Q143 - How_does_scoring_work_in_RAIDT_and_what_do_low_basic_and_str
Q143 — How does scoring work in RAIDT and what do low, basic, and strong scores mean?
← RAIDT · Star S5 - RAIDT Pillars and Scoring · primary item: S5.06 · Scoring anchors
Appears in sources
integrated_82#Q3.17
Answer
Scoring in RAIDT is a structured assessment of governance readiness at run level. The scored object is not the model in the abstract and not the generated text alone; it is the run-level evidence pack derived from the run record. Reviewers assess the five pillars (Responsibility, Auditability, Interpretability, Dependability, Traceability) on a 1-5 scale, justify each judgement with evidence pointers, and retain the resulting score profile rather than collapsing everything into a single opaque number. A composite mean can be reported, but the papers emphasise that the profile is primary because governance trade-offs are often the substantive finding.
Operationally, scoring can be manual in early pilots, partially automated where logs can verify objective evidence fields, or more highly automated for evidence-completeness checks and repeat-run stability tests. Low scores correspond to the lower end of the anchor scale: missing evidence, failed pillar intent, or non-reconstructable runs. A basic score corresponds to the middle anchor, where evidence is present but partial and may be tolerable only in lower-risk settings. Strong scoring corresponds to the upper end of the scale, especially 5, where the evidence pack supports reconstruction, review, and justified use for the stated task. RAIDT therefore uses scoring to show how well governance has been operationalised, not to certify factual correctness or legal compliance. The practical consequence is that low scores trigger concrete governance improvements, while strong scores indicate that the run is evidentially ready for scrutiny.
Practical example
In a cybersecurity workflow, a GenAI tool may draft an incident-triage summary.
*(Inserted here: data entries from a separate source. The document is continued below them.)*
import Summits.MatrixMultiplication.OmegaCensus.STPPSmallPatternKernelSearch122B
import Summits.MatrixMultiplication.OmegaCensus.STPPSmallPatternKernelProduct

/-!
# ω-census, `(1,2,2)^4` is infeasible in `ℤ/31` — kernel search, part 29

HONEST FRAMING (pub-omega census; verbatim): lottery ticket; floor = certified bounds/negative ranges.
Census STRUCTURE bookkeeping of the STPP track (seat pub-omega-stpp-3, gen 24; STRUCTURE row B5, the threshold column
`T2(H) = max {k : (1,2,2)^k ⊆ H}`, lower side), not progress on `ω`: small patterns in small groups bound no exponent.

Second-level chunks `STPP122Neg.search2xx (zcode 31) 4` (`decide +kernel`, ≈ 162 s predicted; a fixed start `(y, c'₀)`
split by exclusion masks on the code of `b₁`); assembled in `STPPSmallPatternNone122K4Z31.lean`.

References: H. Cohn, R. Kleinberg, B. Szegedy, C. Umans, FOCS 2005 (arXiv:math/0511460), Def. 5.1.
-/

set_option Elab.async false  -- several kernel pieces: elaborate sequentially (memory)

namespace Summit.MatrixMultiplication.OmegaCensus

namespace STPP122Neg

open STPP211Neg

/-- Second-level-chunked kernel search, `ℤ/31`, `k = 4`, fixed start `(y, c'₀) = (1, 25)`, allowed `b₁` codes
[10, 11, 12, 13, 14, 15] (≈ 71 s predicted). -/
theorem Z31k4p.x60 : search2xx (zcode 31) 4 [(1, 25, 2147419135)] = true := by
  decide +kernel

/-- Second-level-chunked kernel search, `ℤ/31`, `k = 4`, fixed start `(y, c'₀) = (1, 25)`, allowed `b₁` codes
[16, 17, 18, 19, 20, 21, 22, 23, 24, 27, 28, 29, 30] (≈ 33 s predicted). -/
theorem Z31k4p.x61 : search2xx (zcode 31) 4 [(1, 25, 100728831)] = true := by
  decide +kernel

/-- Second-level-chunked kernel search, `ℤ/31`, `k = 4`, fixed start `(y, c'₀) = (1, 28)`, allowed `b₁` codes
[0, 1, 2, 3, 4, 28, 29] (≈ 57 s predicted). -/
theorem Z31k4p.x62 : search2xx (zcode 31) 4 [(1, 28, 1342177248)] = true := by
  decide +kernel

end STPP122Neg

end Summit.MatrixMultiplication.OmegaCensus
A low score means the organisation cannot show the prompt version, system configuration, checks performed, or whether repeat runs under fixed settings produce stable outputs. The summary may still sound competent, but Dependability and Auditability remain weak because the run cannot be scrutinised properly.
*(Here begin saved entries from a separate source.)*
import Summits.AnomalousDissipation.AnomalousDissipation.Theses.EnsembleRigidity
import Summits.AnomalousDissipation.AnomalousDissipation.Theorems.GPStatisticalRigidity.Negative.LoadBearing
import Summits.AnomalousDissipation.AnomalousDissipation.Theorems.GPStatisticalRigidity.Negative.IntegrableRedundant
import Literature.Analysis.FluidPDE.SteadyNavierStokesEnergy

/-!
# `EnsembleRigidity.GPStatisticalRigidity` (stmt-AnomalousDissipation-15508) in the tree's vocabulary:
# the crux forbids EVERY stationary statistical solution of Euler forced by `f_GP` — negative side

cdisprove seat `refuter-cdisprove-stmt-AnomalousDissipation-15508-0` (2026-08-16). The `R = 0` kill switch of
`Negative/LoadBearing` rewritten on the tree's standard predicates (FMRT 2001, Ch. IV Def. 1.3 at `ν = 0`):

* `exactEulerStatistics_of_sss` — an `IsStationaryStatisticalSolution 0 f_GP μ` IS an exact statistics in the
  sense of the crux: its energy inequality at `ν = 0` is exactly the non-negative-shell-work clause, its generator
  identity is the vanishing cylindrical forced-Euler defect, and integrability of the energy is automatic
  (`integrable_norm_sq_of_ensembleEnstrophy_lt_top`, Poincaré);
* `not_gpStatisticalRigidity_of_eulerSSS` — hence ONE stationary statistical solution of forced Euler
  (`ν = 0`, force `f_GP`, any mean energy) refutes the crux: the crux CONTAINS the statement "`f_GP` carries no
  FMRT stationary statistical solution of the forced Euler equations" (cf. `ForcedSmallScales` 1439/1440, where
  the Kolmogorov force DOES carry one);
* `not_gpStatisticalRigidity_of_steadyWeakEuler` — in particular ONE steady `H`-weak solution of forced Euler in
  `V = H ∩ H¹` (`Torus.IsSteadyWeakSolution 0 f_GP u`, FINITE ENSTROPHY ONLY — no smoothness) refutes it, by the
  tree fact `isStationaryStatisticalSolution_dirac_holds`: the exact-dodger kill needs `H¹`, not `C^∞`.
Nothing here asserts a Theses statement.
-/

noncomputable section

open MeasureTheory UnitAddTorus
open scoped InnerProductSpace ENNReal

set_option linter.dupNamespace false

namespace Summit.AnomalousDissipation.AnomalousDissipation.Theorems.GPStatisticalRigidity.Negative

open Literature.Analysis.FunctionSpaces Literature.Analysis.FunctionSpaces.Torus Literature.Analysis.FluidPDE
open Summit.AnomalousDissipation.AnomalousDissipation.Theses.EnsembleRigidity

/-- A stationary statistical solution of FORCED EULER (`ν = 0`) is an exact statistics in the sense of the crux. -/
theorem exactEulerStatistics_of_sss {f : UnitAddTorus (Fin 3) → EuclideanSpace ℝ (Fin 3)}
    {μ : Measure (Torus.energySpace (Fin 3))} (hμ : Torus.IsStationaryStatisticalSolution 0 f μ) :
    ExactEulerStatistics f μ := by
  haveI := hμ.prob
  have hG : Torus.ensembleEnstrophy μ < ⊤ := hμ.enstrophy_finite
  refine ⟨hμ.prob, integrable_norm_sq_of_ensembleEnstrophy_lt_top μ hG, hG, ?_, hμ.generator⟩
  intro e₁ e₂ h12
  have h := hμ.energy_ineq e₁ e₂ h12
  simp only [zero_mul, zero_sub, integral_neg, neg_nonpos] at h
  exact h

/-- **Kill switch (FMRT form).** ONE stationary statistical solution of the Euler equations forced by `f_GP`
(`ν = 0`; any mean energy) refutes the crux. -/
theorem not_gpStatisticalRigidity_of_eulerSSS {μ : Measure (Torus.energySpace (Fin 3))}
    (hμ : Torus.IsStationaryStatisticalSolution 0 gpForce μ) : ¬ GPStatisticalRigidity :=
  not_gpStatisticalRigidity_of_exactEulerStatistics ⟨μ, exactEulerStatistics_of_sss hμ⟩

/-- `f_GP ∈ L²`. -/
theorem memLp_gpForce : MemLp gpForce 2 volume :=
  (Summit.AnomalousDissipation.AnomalousDissipation.Theorems.SteadyStatesLoudBounded.GpAdmissible.stub_gpAdmissible).1.memLp 2

/-- **Kill switch (finite-enstrophy dodger).** ONE steady `H`-weak solution of Euler forced by `f_GP` lying in
`V = H ∩ H¹` — an exact dodger of finite enstrophy, no smoothness required, any energy — refutes the crux. -/
theorem not_gpStatisticalRigidity_of_steadyWeakEuler {u : Torus.energySpace (Fin 3)}
    (hV : ((u : Lp (EuclideanSpace ℝ (Fin 3)) 2 (volume : Measure (UnitAddTorus (Fin 3))))) ∈ Torus.energySpaceV (Fin 3))
    (hu : Torus.IsSteadyWeakSolution 0 gpForce u) : ¬ GPStatisticalRigidity :=
  not_gpStatisticalRigidity_of_eulerSSS
    (Torus.isStationaryStatisticalSolution_dirac_holds le_rfl memLp_gpForce (by simp) hV hu)

end Summit.AnomalousDissipation.AnomalousDissipation.Theorems.GPStatisticalRigidity.Negative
A basic score means the team has captured some of that evidence, perhaps the prompt and output plus a reviewer note, but stability testing or provenance remains incomplete. A strong score requires more: logged identifiers, output integrity records, documented checks, and evidence that repeat-run behaviour is sufficiently stable for the workflow. The resulting score profile then tells the organisation whether the tool is governable enough for operational use or whether escalation is needed.